Vytenis Andriukaitis, European Commissioner for Health and Food Safety, says the value of EU collaboration is particularly clear in the case of rare and complex diseases.
We often hear tragic stories of patients with rare or complex, life-threatening diseases, who face challenges in obtaining a correct diagnosis and in accessing appropriate therapies and clinical expertise. Their doctors are unable to help them as they have never seen similar cases, so they are left untreated or have to scour the internet in the hope of finding a centre with the necessary expertise.
With ERNs, patients with rare and complex conditions will be able to benefit from the best treatment and advice available in the EU for their specific condition. Their doctors will have access to a highly specialised pool of colleagues from all over Europe. In the first phase, over 900 healthcare units from nearly all EU Member States will work together in 24 thematic networks. They will cover a wide range of conditions, from bone disorders to blood diseases, from childhood cancer to immunodeficiency. They will facilitate access to diagnosis, treatment and provision of affordable, high-quality and cost-effective healthcare.

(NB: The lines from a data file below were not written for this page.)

import Summits.BirchSwinnertonDyer.BirchSwinnertonDyer.Theorems.ThetaPartnerAtTwoSignedControlAtTwoPlusLayerTwoPoints
import Mathlib.Topology.Algebra.Module.FiniteDimension
import HarnessLib

/-!
# The `ℤ₂`-LAYERS AT `2` of the cyclotomic `ℤ₂`-extension, III (the plus FIELDS): `ℚ_{2,n}·ℚ₂ = ℚ₂(u_{n+2})`,
# `u_m = ζ_{2^m} + ζ_{2^m}⁻¹`, as the intermediate field `ℚ_[2]⟮u_{n+2}⟯` of `ℚ̄₂/ℚ₂` — Galois correspondence with the local layer
# subgroup `Gal(ℚ̄₂/ℚ_{2,n})` of parts I–II, inclusion in `ℚ₂(ζ_{2^{n+2}})`, membership = «in the `μ`-layer and fixed by one
# inverter», the tower `ℚ₂(u_2) ⊆ ℚ₂(u_3) ⊆ …`, degree `[ℚ₂(u_{n+2}) : ℚ₂] = 2ⁿ`, closedness
# (K4 `SignedControlAtTwo`, stmt-BirchSwinnertonDyer-20309, line `eulerchar` v6, typing prerequisite of the stub HONDA⁺@2)

Route `ThetaPartnerAtTwo` (TP2; crux shared with `ResidualThetaTransportAtTwo`), crux K4, line `eulerchar` v6 (lead
`prover-bsd-wall-tp2-p3` g2); seat `prover-bsd-wall-tp2-p3-w2` (width seat 2/3, g2). Sequel of `…PlusLayerTwo` /
`…PlusLayerTwoPoints`.

WHY. The (GEN) clause of HONDA⁺@2 is proved through logarithms (lead's memo LAGPLUS-AT-2-CONSTRUCTION §4: «Prop. 8.11⁺ at 2»
`Λ(Ê(k_n)) ⊆ 𝒪_{k_{n−1}}v_n + k_{n−1}`, tower lemma `(T_n)`, log descent `Λ(P) ∈ k_{n−1} ⟹ P ∈ E(k_{n−1})`), i.e. through
membership of ELEMENTS of `ℚ̄₂` in the plus fields `k_n = ℚ₂(u_{n+2})`. Parts I–II identified the GROUPS
(`Gal(ℚ̄₂/ℚ_{2,n}) = Stab(u_{n+2}) = Stab ζ_{2^{n+2}} ⊔ Stab ζ_{2^{n+2}}·σ₀`) and the layer POINTS; this file identifies the
FIELDS, with no new definition: `k_n` is written `ℚ_[2]⟮zeta 2 (n+2) + (zeta 2 (n+2))⁻¹⟯` (Mathlib `IntermediateField.adjoin`),
exactly as the O10 series writes `ℚ_p(ζ_{p^m})` as `PadicCyclotomicTower.layer p m = ℚ_[p]⟮zeta p m⟯`.

WHAT (THEOREMS ONLY; `Ω = ℚ̄₂ = PadicAlgCl 2`, `u_m = zeta 2 m + (zeta 2 m)⁻¹`, `κ : ZpExtension ℚ 2` cyclotomic, `ι : ℚ̄ → Ω` any):
* §7 `adjoin_u_le_layer` (`ℚ₂(u_m) ≤ ℚ₂(ζ_{2^m})`); `apply_eq_self_of_apply_u_eq` / `mem_adjoin_u_of_forall_apply_eq` /
  `mem_adjoin_u_iff_forall_apply_eq` (**Galois correspondence: `x ∈ ℚ₂(u_m) ⟺ x` is fixed by every automorphism fixing `u_m`**,
  Mathlib `InfiniteGalois.fixedField_fixingSubgroup`); `mem_fixingSubgroup_adjoin_u_iff`; `apply_mem_adjoin_u` (Galois stability).
* §8 **`mem_adjoin_u_iff_forall_mem_localLayerSubgroupOfEmb`**: `x ∈ ℚ₂(u_{n+2}) ⟺ ∀ τ ∈ Gal(ℚ̄₂/ℚ_{2,n}), τ•x = x` — the plus field
  IS the completed layer `ℚ_{2,n}·ℚ₂` of Kobayashi's Def. 1.1 for the cyclotomic `ℤ₂`-extension (any `ι`);
  `localLayerSubgroupOfEmb_two_eq_comap_fixingSubgroup`; **`mem_adjoin_u_iff_mem_layer_and_smul_eq`**: `x ∈ ℚ₂(u_{n+2}) ⟺
  x ∈ ℚ₂(ζ_{2^{n+2}}) ∧ σ₀•x = x` for any inverter `σ₀` of `ζ_{2^{n+2}}` (the `Δ`-descent form used with the `μ`-tower files).
* §9 the tower: `u_sq_sub_two` (`u_{m+1}² − 2 = u_m`), `adjoin_u_mono`, `adjoin_u_two_eq_bot` (`u_2 = 0`: `k_0 = ℚ₂`),
  **`finrank_adjoin_u`** (`[ℚ₂(u_{n+2}) : ℚ₂] = 2ⁿ`, from `index_localLayerSubgroupOfEmb_two`), `isClosed_adjoin_u`.

HONEST FRAMING: THEOREMS ONLY (no definition, no named fact, no instance, no `sorry`), route-independent (no `Theses`
import); Galois bookkeeping of the plus tower in `ℚ̄₂`, nothing about any elliptic curve; closes no item; BSD is not proved by
any of this.

References: [Washington1997] L. C. Washington, *Introduction to Cyclotomic Fields*, 2nd ed., §13.1 (`ℚ_n = ℚ(ζ_{2^{n+2}})⁺`),
Prop. 2.16 (`ℚ(ζ)⁺ = ℚ(ζ + ζ⁻¹)`); [Kobayashi2003] S. Kobayashi, Invent. Math. 152 (2003), Def. 1.1, §8.4;
[NeukirchANT1999] Ch. IV §1 (infinite Galois correspondence).
-/

set_option autoImplicit false
-- the Theorems namespace of this sub repeats the summit name by design (D-0017 nested layout)
set_option linter.dupNamespace false

noncomputable section

open scoped Classical IntermediateField

namespace Summit.BirchSwinnertonDyer.BirchSwinnertonDyer.Theorems.SignedEC.PlusLayer

open Field Polynomial Literature.NumberTheory.EllipticCurves Literature.NumberTheory.GaloisRepresentations
  Literature.NumberTheory.EllipticCurves.ZpExtension Literature.NumberTheory.EllipticCurves.Kobayashi2003
  Summit.BirchSwinnertonDyer.Rank1Residual.Additive.PadicCyclotomicTower

/-! ## §7 The plus field `ℚ₂(u_m) ⊆ ℚ̄₂` and its Galois correspondence -/

section Field

/-- `u_m = ζ_{2^m} + ζ_{2^m}⁻¹ ∈ ℚ₂(ζ_{2^m})`. [folklore] -/
theorem u_mem_layer (m : ℕ) : zeta 2 m + (zeta 2 m)⁻¹ ∈ layer 2 m :=
  IntermediateField.add_mem _ (zeta_mem_layer 2 m) (IntermediateField.inv_mem _ (zeta_mem_layer 2 m))

/-- `u_m ∈ ℚ₂(u_m)`. [folklore] -/
theorem u_mem_adjoin_u (m : ℕ) : zeta 2 m + (zeta 2 m)⁻¹ ∈ ℚ_[2]⟮zeta 2 m + (zeta 2 m)⁻¹⟯ :=
  IntermediateField.mem_adjoin_simple_self _ _

/-- **`ℚ₂(u_m) ≤ ℚ₂(ζ_{2^m})`** (`ℚ_{2,n}·ℚ₂ ⊆ ℚ₂(ζ_{2^{n+2}})`, `m = n + 2`). [cite: Washington1997, §13.1] -/
theorem adjoin_u_le_layer (m : ℕ) : ℚ_[2]⟮zeta 2 m + (zeta 2 m)⁻¹⟯ ≤ layer 2 m :=
  IntermediateField.adjoin_simple_le_iff.mpr (u_mem_layer m)

/-- `ℚ₂(u_m)` is finite over `ℚ₂` (a theorem, to be introduced with `haveI`). [folklore] -/
theorem finiteDimensional_adjoin_u (m : ℕ) : FiniteDimensional ℚ_[2] ℚ_[2]⟮zeta 2 m + (zeta 2 m)⁻¹⟯ :=
  IntermediateField.adjoin.finiteDimensional (Algebra.IsIntegral.isIntegral _)

/-- **An automorphism fixing `u_m` fixes `ℚ₂(u_m)` pointwise** (its elements are polynomials in `u_m`). [folklore] -/
theorem apply_eq_self_of_apply_u_eq {m : ℕ} {σ : PadicAlgCl 2 ≃ₐ[ℚ_[2]] PadicAlgCl 2}
    (h : σ (zeta 2 m + (zeta 2 m)⁻¹) = zeta 2 m + (zeta 2 m)⁻¹) {x : PadicAlgCl 2}
    (hx : x ∈ ℚ_[2]⟮zeta 2 m + (zeta 2 m)⁻¹⟯) : σ x = x := by
  have halg : IsAlgebraic ℚ_[2] (zeta 2 m + (zeta 2 m)⁻¹) := Algebra.IsAlgebraic.isAlgebraic _
  have hx' : x ∈ (ℚ_[2]⟮zeta 2 m + (zeta 2 m)⁻¹⟯).toSubalgebra := hx
  rw [IntermediateField.adjoin_simple_toSubalgebra_of_isAlgebraic halg, Algebra.adjoin_singleton_eq_range_aeval] at hx'
  obtain ⟨q, rfl⟩ := hx'
  change (σ : PadicAlgCl 2 →ₐ[ℚ_[2]] PadicAlgCl 2) (aeval (zeta 2 m + (zeta 2 m)⁻¹) q) = _
  rw [← aeval_algHom_apply]
  change aeval (σ (zeta 2 m + (zeta 2 m)⁻¹)) q = _
  rw [h]
  rfl

/-- **An element fixed by every automorphism fixing `u_m` lies in `ℚ₂(u_m)`** (Galois correspondence for `ℚ̄₂/ℚ₂`, Mathlib
`InfiniteGalois.fixedField_fixingSubgroup`). [cite: NeukirchANT1999, Ch. IV §1] -/
theorem mem_adjoin_u_of_forall_apply_eq {m : ℕ} {x : PadicAlgCl 2}
    (hx : ∀ σ : PadicAlgCl 2 ≃ₐ[ℚ_[2]] PadicAlgCl 2, σ (zeta 2 m + (zeta 2 m)⁻¹) = zeta 2 m + (zeta 2 m)⁻¹ → σ x = x) :
    x ∈ ℚ_[2]⟮zeta 2 m + (zeta 2 m)⁻¹⟯ := by
  rw [← InfiniteGalois.fixedField_fixingSubgroup ℚ_[2]⟮zeta 2 m + (zeta 2 m)⁻¹⟯]
  intro σ
  have hσ : (σ : PadicAlgCl 2 ≃ₐ[ℚ_[2]] PadicAlgCl 2) (zeta 2 m + (zeta 2 m)⁻¹) = zeta 2 m + (zeta 2 m)⁻¹ := by
    have := σ.2
    rw [IntermediateField.mem_fixingSubgroup_iff] at this
    exact this _ (u_mem_adjoin_u m)
  exact hx σ hσ

/-- **Galois correspondence for the plus field: `x ∈ ℚ₂(u_m) ⟺ x` is fixed by every automorphism of `ℚ̄₂/ℚ₂` fixing `u_m`.**
[cite: NeukirchANT1999, Ch. IV §1] [cite: Washington1997, Prop. 2.16] -/
theorem mem_adjoin_u_iff_forall_apply_eq {m : ℕ} (x : PadicAlgCl 2) :
    x ∈ ℚ_[2]⟮zeta 2 m + (zeta 2 m)⁻¹⟯ ↔
      ∀ σ : PadicAlgCl 2 ≃ₐ[ℚ_[2]] PadicAlgCl 2, σ (zeta 2 m + (zeta 2 m)⁻¹) = zeta 2 m + (zeta 2 m)⁻¹ → σ x = x :=
  ⟨fun hx _ hσ ↦ apply_eq_self_of_apply_u_eq hσ hx, mem_adjoin_u_of_forall_apply_eq⟩

/-- Membership in the fixing subgroup of `ℚ₂(u_m)` is fixing `u_m`. [folklore] -/
theorem mem_fixingSubgroup_adjoin_u_iff {m : ℕ} (σ : PadicAlgCl 2 ≃ₐ[ℚ_[2]] PadicAlgCl 2) :
    σ ∈ (ℚ_[2]⟮zeta 2 m + (zeta 2 m)⁻¹⟯).fixingSubgroup ↔ σ (zeta 2 m + (zeta 2 m)⁻¹) = zeta 2 m + (zeta 2 m)⁻¹ := by
  rw [IntermediateField.mem_fixingSubgroup_iff]
  exact ⟨fun h ↦ h _ (u_mem_adjoin_u m), fun h x hx ↦ apply_eq_self_of_apply_u_eq h hx⟩

/-- **`ℚ₂(u_m)` is Galois-stable**: `σ x ∈ ℚ₂(u_m)` for `x ∈ ℚ₂(u_m)` (`σ u_m = ζ^a + ζ^{-a}` is again in `ℚ₂(u_m) ⊆ ℚ₂(ζ)`…; proved
through the correspondence: automorphisms fixing `u_m` form a NORMAL subgroup, `Stab(u_m) = Gal(ℚ̄₂/ℚ_{2,m−2})`). [cite: Washington1997, §13.1] -/
theorem apply_mem_adjoin_u {m : ℕ} (σ : PadicAlgCl 2 ≃ₐ[ℚ_[2]] PadicAlgCl 2) {x : PadicAlgCl 2}
    (hx : x ∈ ℚ_[2]⟮zeta 2 m + (zeta 2 m)⁻¹⟯) : σ x ∈ ℚ_[2]⟮zeta 2 m + (zeta 2 m)⁻¹⟯ := by
  refine mem_adjoin_u_of_forall_apply_eq fun τ hτ ↦ ?_
  -- `σ⁻¹ τ σ` fixes `u_m`: all automorphisms act on `ζ_m` by powers, hence commute on `ℚ₂(ζ_m) ∋ u_m, x`
  obtain ⟨a, -, ha⟩ := exists_apply_zeta_eq_pow 2 σ m
  obtain ⟨b, -, hb⟩ := exists_apply_zeta_eq_pow 2 τ m
  have hcomm : ∀ y ∈ layer 2 m, σ (τ y) = τ (σ y) := by
    intro y hy
    obtain ⟨r, -, rfl⟩ := exists_aeval_zeta_eq 2 hy
    change (σ : PadicAlgCl 2 →ₐ[ℚ_[2]] PadicAlgCl 2) ((τ : PadicAlgCl 2 →ₐ[ℚ_[2]] PadicAlgCl 2) (aeval (zeta 2 m) r)) =
      (τ : PadicAlgCl 2 →ₐ[ℚ_[2]] PadicAlgCl 2) ((σ : PadicAlgCl 2 →ₐ[ℚ_[2]] PadicAlgCl 2) (aeval (zeta 2 m) r))
    rw [← aeval_algHom_apply, ← aeval_algHom_apply, ← aeval_algHom_apply, ← aeval_algHom_apply]
    change aeval (σ (τ (zeta 2 m))) r = aeval (τ (σ (zeta 2 m))) r
    rw [hb, map_pow, ha, map_pow, hb, ← pow_mul, ← pow_mul, mul_comm]
  rw [← hcomm x (adjoin_u_le_layer m hx), apply_eq_self_of_apply_u_eq hτ hx]

end Field

/-! ## §8 The plus field IS the completed layer `ℚ_{2,n}·ℚ₂` of the cyclotomic `ℤ₂`-extension -/

section Layer

variable {κ : ZpExtension ℚ 2} (ι : AlgebraicClosure ℚ →ₐ[ℚ] PadicAlgCl 2)

/-- **`x ∈ ℚ₂(u_{n+2}) ⟺ ∀ τ ∈ Gal(ℚ̄₂/ℚ_{2,n}), τ•x = x`**: the plus field `ℚ₂(ζ_{2^{n+2}} + ζ_{2^{n+2}}⁻¹)` is the fixed field of
Kobayashi's local layer subgroup `localLayerSubgroupOfEmb κ ι n` for the cyclotomic `ℤ₂`-extension, for EVERY embedding `ι : ℚ̄ → ℚ̄₂`
(part II: that subgroup is `Stab(u_{n+2})`). [cite: Kobayashi2003, Def. 1.1] [cite: Washington1997, §13.1] -/
theorem mem_adjoin_u_iff_forall_mem_localLayerSubgroupOfEmb (hκ : κ.IsCyclotomic) (n : ℕ) (x : PadicAlgCl 2) :
    x ∈ ℚ_[2]⟮zeta 2 (n + 2) + (zeta 2 (n + 2))⁻¹⟯ ↔
      ∀ τ : absoluteGaloisGroup ℚ_[2], τ ∈ localLayerSubgroupOfEmb κ ι n → τ • x = x := by
  rw [mem_adjoin_u_iff_forall_apply_eq]
  constructor
  · intro h τ hτ
    rw [absoluteGaloisGroup.smul_def]
    exact h _ ((mem_localLayerSubgroupOfEmb_two_iff_apply_u ι hκ n τ).mp hτ)
  · intro h σ hσ
    have hmem : (absoluteGaloisGroup.toAlgEquiv ℚ_[2]).symm σ ∈ localLayerSubgroupOfEmb κ ι n :=
      (mem_localLayerSubgroupOfEmb_two_iff_apply_u ι hκ n _).mpr (by simpa using hσ)
    have := h _ hmem
    rwa [absoluteGaloisGroup.toAlgEquiv_symm_apply] at this

/-- `Gal(ℚ̄₂/ℚ_{2,n})` is the pull-back of the fixing subgroup of `ℚ₂(u_{n+2})` along `Γ_{ℚ₂} = Aut(ℚ̄₂/ℚ₂)`. [cite: Washington1997, §13.1] -/
theorem localLayerSubgroupOfEmb_two_eq_comap_fixingSubgroup (hκ : κ.IsCyclotomic) (n : ℕ) :
    localLayerSubgroupOfEmb κ ι n =
      ((ℚ_[2]⟮zeta 2 (n + 2) + (zeta 2 (n + 2))⁻¹⟯).fixingSubgroup).comap (absoluteGaloisGroup.toAlgEquiv ℚ_[2]).toMonoidHom := by
  ext τ
  rw [Subgroup.mem_comap, MulEquiv.coe_toMonoidHom, mem_fixingSubgroup_adjoin_u_iff,
    mem_localLayerSubgroupOfEmb_two_iff_apply_u ι hκ n τ]

/-- **`x ∈ ℚ₂(u_{n+2}) ⟺ x ∈ ℚ₂(ζ_{2^{n+2}}) ∧ σ₀•x = x`** for ANY inverter `σ₀` of `ζ_{2^{n+2}}` — the `Δ`-descent form
(`ℚ₂(u_{n+2}) = ℚ₂(ζ_{2^{n+2}})^{⟨σ₀⟩}`), matching part II's `mem_localLayerPointsOfEmb_two_iff_stab`. [cite: Washington1997, §13.1 and Prop. 2.16] -/
theorem mem_adjoin_u_iff_mem_layer_and_smul_eq {n : ℕ} {σ₀ : absoluteGaloisGroup ℚ_[2]}
    (hσ₀ : σ₀ • zeta 2 (n + 2) = (zeta 2 (n + 2))⁻¹) (x : PadicAlgCl 2) :
    x ∈ ℚ_[2]⟮zeta 2 (n + 2) + (zeta 2 (n + 2))⁻¹⟯ ↔ x ∈ layer 2 (n + 2) ∧ σ₀ • x = x := by
  -- a cyclotomic `κ` and an embedding exist; use the layer-subgroup description of part II
  have hκ := CyclotomicZp.isCyclotomic_zpExtension 2
  set ι₀ : AlgebraicClosure ℚ →ₐ[ℚ] PadicAlgCl 2 := closureEmb (K := ℚ) ℚ_[2]
  rw [mem_adjoin_u_iff_forall_mem_localLayerSubgroupOfEmb ι₀ hκ n, mem_layer_iff_forall_smul_eq]
  constructor
  · intro h
    exact ⟨fun τ hτ ↦ h τ (stab_le_localLayerSubgroupOfEmb_two ι₀ hκ n hτ),
      h σ₀ ((mem_localLayerSubgroupOfEmb_two_iff_zeta ι₀ hκ n σ₀).mpr (Or.inr hσ₀))⟩
  · rintro ⟨hfix, h0⟩ τ hτ
    rcases (mem_localLayerSubgroupOfEmb_two_iff_zeta ι₀ hκ n τ).mp hτ with h | h
    · exact hfix τ ((mem_stab_iff τ).mpr h)
    · have hinv : σ₀⁻¹ • zeta 2 (n + 2) = (zeta 2 (n + 2))⁻¹ := by
        rw [inv_smul_eq_iff, smul_inv'', hσ₀, inv_inv]
      have h1 : (τ * σ₀⁻¹) ∈ stab 2 (n + 2) := by
        rw [mem_stab_iff, mul_smul, hinv, smul_inv'', h, inv_inv]
      calc τ • x = (τ * σ₀⁻¹) • (σ₀ • x) := by rw [mul_smul, inv_smul_smul]
        _ = (τ * σ₀⁻¹) • x := by rw [h0]
        _ = x := hfix _ h1

/-- `v_n = u_{n+2} − 2 ∈ ℚ₂(u_{n+2})` (the memo's uniformizer). [folklore] -/
theorem v_mem_adjoin_u (m : ℕ) : zeta 2 m + (zeta 2 m)⁻¹ - 2 ∈ ℚ_[2]⟮zeta 2 m + (zeta 2 m)⁻¹⟯ :=
  IntermediateField.sub_mem _ (u_mem_adjoin_u m) (by exact_mod_cast IntermediateField.natCast_mem _ 2)

end Layer

/-! ## §9 The tower of plus fields, degrees, closedness -/

section Tower

/-- `u_{m+1}² − 2 = u_m`. [cite: Washington1997, §13.1] -/
theorem u_sq_sub_two (m : ℕ) : (zeta 2 (m + 1) + (zeta 2 (m + 1))⁻¹) ^ 2 - 2 = zeta 2 m + (zeta 2 m)⁻¹ := by
  rw [PlusTower.u_succ_sq]; ring

/-- `u_m ∈ ℚ₂(u_{m+1})`. [folklore] -/
theorem u_mem_adjoin_u_succ (m : ℕ) : zeta 2 m + (zeta 2 m)⁻¹ ∈ ℚ_[2]⟮zeta 2 (m + 1) + (zeta 2 (m + 1))⁻¹⟯ := by
  rw [← u_sq_sub_two m]
  exact IntermediateField.sub_mem _ (pow_mem (u_mem_adjoin_u (m + 1)) 2)
    (by exact_mod_cast IntermediateField.natCast_mem _ 2)

/-- **The plus tower increases**: `ℚ₂(u_m) ≤ ℚ₂(u_{m'})` for `m ≤ m'`. [cite: Washington1997, §13.1] -/
theorem adjoin_u_mono : Monotone fun m ↦ ℚ_[2]⟮zeta 2 m + (zeta 2 m)⁻¹⟯ := by
  refine monotone_nat_of_le_succ fun m ↦ ?_
  exact IntermediateField.adjoin_simple_le_iff.mpr (u_mem_adjoin_u_succ m)

/-- `ℚ₂(u_2) = ℚ₂` (`u_2 = ζ_4 + ζ_4⁻¹ = 0`): the bottom layer `k_0 = ℚ₂`. [folklore] -/
theorem adjoin_u_two_eq_bot : ℚ_[2]⟮zeta 2 2 + (zeta 2 2)⁻¹⟯ = ⊥ := by
  rw [PlusTower.u_two, IntermediateField.adjoin_simple_eq_bot_iff]
  exact zero_mem _

/-- `ℚ₂(u_1) = ℚ₂(u_0) = ℚ₂` as well (`u_1 = −2`, `u_0 = 2`). [folklore] -/
theorem adjoin_u_one_eq_bot : ℚ_[2]⟮zeta 2 1 + (zeta 2 1)⁻¹⟯ = ⊥ := by
  rw [PlusTower.u_one, IntermediateField.adjoin_simple_eq_bot_iff]
  exact IntermediateField.neg_mem _ (by exact_mod_cast IntermediateField.natCast_mem ⊥ 2)

/-- **`[ℚ₂(u_{n+2}) : ℚ₂] = 2ⁿ`** (`= [Γ_{ℚ₂} : Gal(ℚ̄₂/ℚ_{2,n})]`, part II's `index_localLayerSubgroupOfEmb_two`, through
the Galois correspondence `IntermediateField.finrank_eq_fixingSubgroup_index`). [cite: Washington1997, §13.1] -/
theorem finrank_adjoin_u (n : ℕ) : Module.finrank ℚ_[2] ℚ_[2]⟮zeta 2 (n + 2) + (zeta 2 (n + 2))⁻¹⟯ = 2 ^ n := by
  haveI := finiteDimensional_adjoin_u (n + 2)
  have hκ := CyclotomicZp.isCyclotomic_zpExtension 2
  have h := index_localLayerSubgroupOfEmb_two (closureEmb (K := ℚ) ℚ_[2]) hκ n
  rw [localLayerSubgroupOfEmb_two_eq_comap_fixingSubgroup (closureEmb (K := ℚ) ℚ_[2]) hκ n,
    Subgroup.index_comap_of_surjective _ (absoluteGaloisGroup.toAlgEquiv ℚ_[2]).surjective] at h
  rw [IntermediateField.finrank_eq_fixingSubgroup_index, h]

/-- `ℚ₂(u_m)` is closed in `ℚ̄₂` (finite-dimensional over the complete field `ℚ₂`). [folklore] -/
theorem isClosed_adjoin_u (m : ℕ) :
    IsClosed ((ℚ_[2]⟮zeta 2 m + (zeta 2 m)⁻¹⟯ : IntermediateField ℚ_[2] (PadicAlgCl 2)) : Set (PadicAlgCl 2)) := by
  haveI := finiteDimensional_adjoin_u m
  haveI : FiniteDimensional ℚ_[2] (Subalgebra.toSubmodule (ℚ_[2]⟮zeta 2 m + (zeta 2 m)⁻¹⟯).toSubalgebra) :=
    (inferInstance : FiniteDimensional ℚ_[2] ℚ_[2]⟮zeta 2 m + (zeta 2 m)⁻¹⟯)
  exact Submodule.closed_of_finiteDimensional (Subalgebra.toSubmodule (ℚ_[2]⟮zeta 2 m + (zeta 2 m)⁻¹⟯).toSubalgebra)

end Tower

end Summit.BirchSwinnertonDyer.BirchSwinnertonDyer.Theorems.SignedEC.PlusLayer

end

With knowledge and resources on specific rare conditions scattered across individual countries, the EU can provide significant added value by connecting the dots, bringing together expertise and maximising synergies between Member States. No country alone has the knowledge and capacity to treat all rare and complex conditions, but by cooperating and exchanging life-saving knowledge at European level through ERNs, patients across the EU will have access to the best expertise available.
The driving forces behind the ERNs are healthcare providers and national health authorities. They show trust, take ownership and have the most active role in the development and functioning of the networks. The Commission’s role, as defined in the 2011 EU Directive on Patients’ Rights in Crossborder Healthcare, is to create the framework for the ERNs. The Commission also provides grants to support network coordinators and provides them with the technical networking facilities.
The ERNs are part of a broader strategy to make the national and European health systems more efficient, accessible and resilient. The European Commission supports Member States by pooling knowledge and expertise, registries, data and funding. We support research and innovation, and fund projects and joint actions. We give incentives to manufacturers to develop orphan medicines and bring them to market.
I hope that ERNs will provide concrete results for tens of thousands of rare disease patients so that they are no longer looking for answers in the dark, and can benefit from the best expertise available in Europe so they may live longer and healthier lives.